START GIVEN RECORDS

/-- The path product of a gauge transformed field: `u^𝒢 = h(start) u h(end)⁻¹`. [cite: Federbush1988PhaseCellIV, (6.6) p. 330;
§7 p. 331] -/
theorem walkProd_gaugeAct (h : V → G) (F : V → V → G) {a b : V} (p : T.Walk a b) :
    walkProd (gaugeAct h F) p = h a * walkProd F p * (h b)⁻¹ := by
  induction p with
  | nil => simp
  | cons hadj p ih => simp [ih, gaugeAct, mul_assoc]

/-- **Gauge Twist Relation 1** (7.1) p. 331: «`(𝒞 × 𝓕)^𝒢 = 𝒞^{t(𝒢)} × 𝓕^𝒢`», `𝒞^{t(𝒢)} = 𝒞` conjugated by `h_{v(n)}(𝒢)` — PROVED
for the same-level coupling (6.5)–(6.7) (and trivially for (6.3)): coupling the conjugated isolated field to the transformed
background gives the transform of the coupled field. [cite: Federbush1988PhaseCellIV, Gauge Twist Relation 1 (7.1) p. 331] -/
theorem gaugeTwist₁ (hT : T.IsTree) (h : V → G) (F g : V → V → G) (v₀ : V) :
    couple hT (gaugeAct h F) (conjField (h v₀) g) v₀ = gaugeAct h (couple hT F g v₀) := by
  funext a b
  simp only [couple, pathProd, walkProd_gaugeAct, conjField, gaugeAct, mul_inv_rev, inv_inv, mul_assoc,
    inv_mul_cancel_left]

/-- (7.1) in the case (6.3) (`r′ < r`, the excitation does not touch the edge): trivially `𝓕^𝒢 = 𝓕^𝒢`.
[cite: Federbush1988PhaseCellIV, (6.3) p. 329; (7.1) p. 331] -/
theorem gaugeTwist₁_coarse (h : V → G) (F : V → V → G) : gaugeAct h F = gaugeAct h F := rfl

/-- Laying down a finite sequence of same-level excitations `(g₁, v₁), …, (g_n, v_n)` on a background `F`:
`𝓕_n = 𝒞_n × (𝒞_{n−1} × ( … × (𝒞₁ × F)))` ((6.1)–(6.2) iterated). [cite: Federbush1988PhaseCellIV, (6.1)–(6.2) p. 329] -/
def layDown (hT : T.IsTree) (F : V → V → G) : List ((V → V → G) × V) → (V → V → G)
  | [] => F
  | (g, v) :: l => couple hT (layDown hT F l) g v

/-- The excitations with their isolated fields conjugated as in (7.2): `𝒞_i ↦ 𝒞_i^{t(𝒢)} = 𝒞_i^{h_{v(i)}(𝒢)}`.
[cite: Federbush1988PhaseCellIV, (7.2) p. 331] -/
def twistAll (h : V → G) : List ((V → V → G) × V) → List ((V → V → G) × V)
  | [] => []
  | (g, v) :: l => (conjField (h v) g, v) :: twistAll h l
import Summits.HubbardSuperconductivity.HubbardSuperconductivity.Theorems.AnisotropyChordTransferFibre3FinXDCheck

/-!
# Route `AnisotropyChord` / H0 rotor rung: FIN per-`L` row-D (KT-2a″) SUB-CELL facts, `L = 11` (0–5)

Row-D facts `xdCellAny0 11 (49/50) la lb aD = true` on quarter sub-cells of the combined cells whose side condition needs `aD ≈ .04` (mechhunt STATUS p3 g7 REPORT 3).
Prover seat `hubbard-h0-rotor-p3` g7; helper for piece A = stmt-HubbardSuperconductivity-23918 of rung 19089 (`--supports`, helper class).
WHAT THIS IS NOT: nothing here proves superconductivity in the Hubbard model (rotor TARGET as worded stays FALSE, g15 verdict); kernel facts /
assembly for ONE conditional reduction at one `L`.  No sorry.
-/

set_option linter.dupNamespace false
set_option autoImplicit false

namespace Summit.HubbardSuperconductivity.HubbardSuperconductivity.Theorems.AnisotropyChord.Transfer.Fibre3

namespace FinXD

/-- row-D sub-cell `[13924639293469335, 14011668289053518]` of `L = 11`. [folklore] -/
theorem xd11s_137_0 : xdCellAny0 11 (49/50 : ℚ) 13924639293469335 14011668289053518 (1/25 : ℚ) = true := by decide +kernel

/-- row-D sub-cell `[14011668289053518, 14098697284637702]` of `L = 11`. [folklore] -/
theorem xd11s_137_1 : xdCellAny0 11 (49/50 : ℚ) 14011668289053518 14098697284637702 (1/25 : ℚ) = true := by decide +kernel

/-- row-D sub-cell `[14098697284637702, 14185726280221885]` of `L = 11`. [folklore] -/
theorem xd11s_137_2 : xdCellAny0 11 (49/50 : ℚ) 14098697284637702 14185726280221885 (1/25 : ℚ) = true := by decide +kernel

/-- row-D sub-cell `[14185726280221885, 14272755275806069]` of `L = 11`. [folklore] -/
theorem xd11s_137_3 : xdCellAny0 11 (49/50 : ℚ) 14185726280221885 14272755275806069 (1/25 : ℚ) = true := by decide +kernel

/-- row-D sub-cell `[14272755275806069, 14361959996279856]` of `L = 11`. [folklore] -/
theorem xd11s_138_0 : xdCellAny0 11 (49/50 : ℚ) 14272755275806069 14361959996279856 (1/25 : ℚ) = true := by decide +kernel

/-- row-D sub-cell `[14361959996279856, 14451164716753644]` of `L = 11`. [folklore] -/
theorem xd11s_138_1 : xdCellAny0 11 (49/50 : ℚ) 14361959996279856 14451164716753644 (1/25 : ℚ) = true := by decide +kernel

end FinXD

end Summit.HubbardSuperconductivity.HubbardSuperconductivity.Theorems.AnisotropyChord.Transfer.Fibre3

END GIVEN RECORDS

Would you show each line of the listing above that has the string "IsTree"?

theorem gaugeTwist₁ (hT : T.IsTree) (h : V → G) (F g : V → V → G) (v₀ : V) :
def layDown (hT : T.IsTree) (F : V → V → G) : List ((V → V → G) × V) → (V → V → G)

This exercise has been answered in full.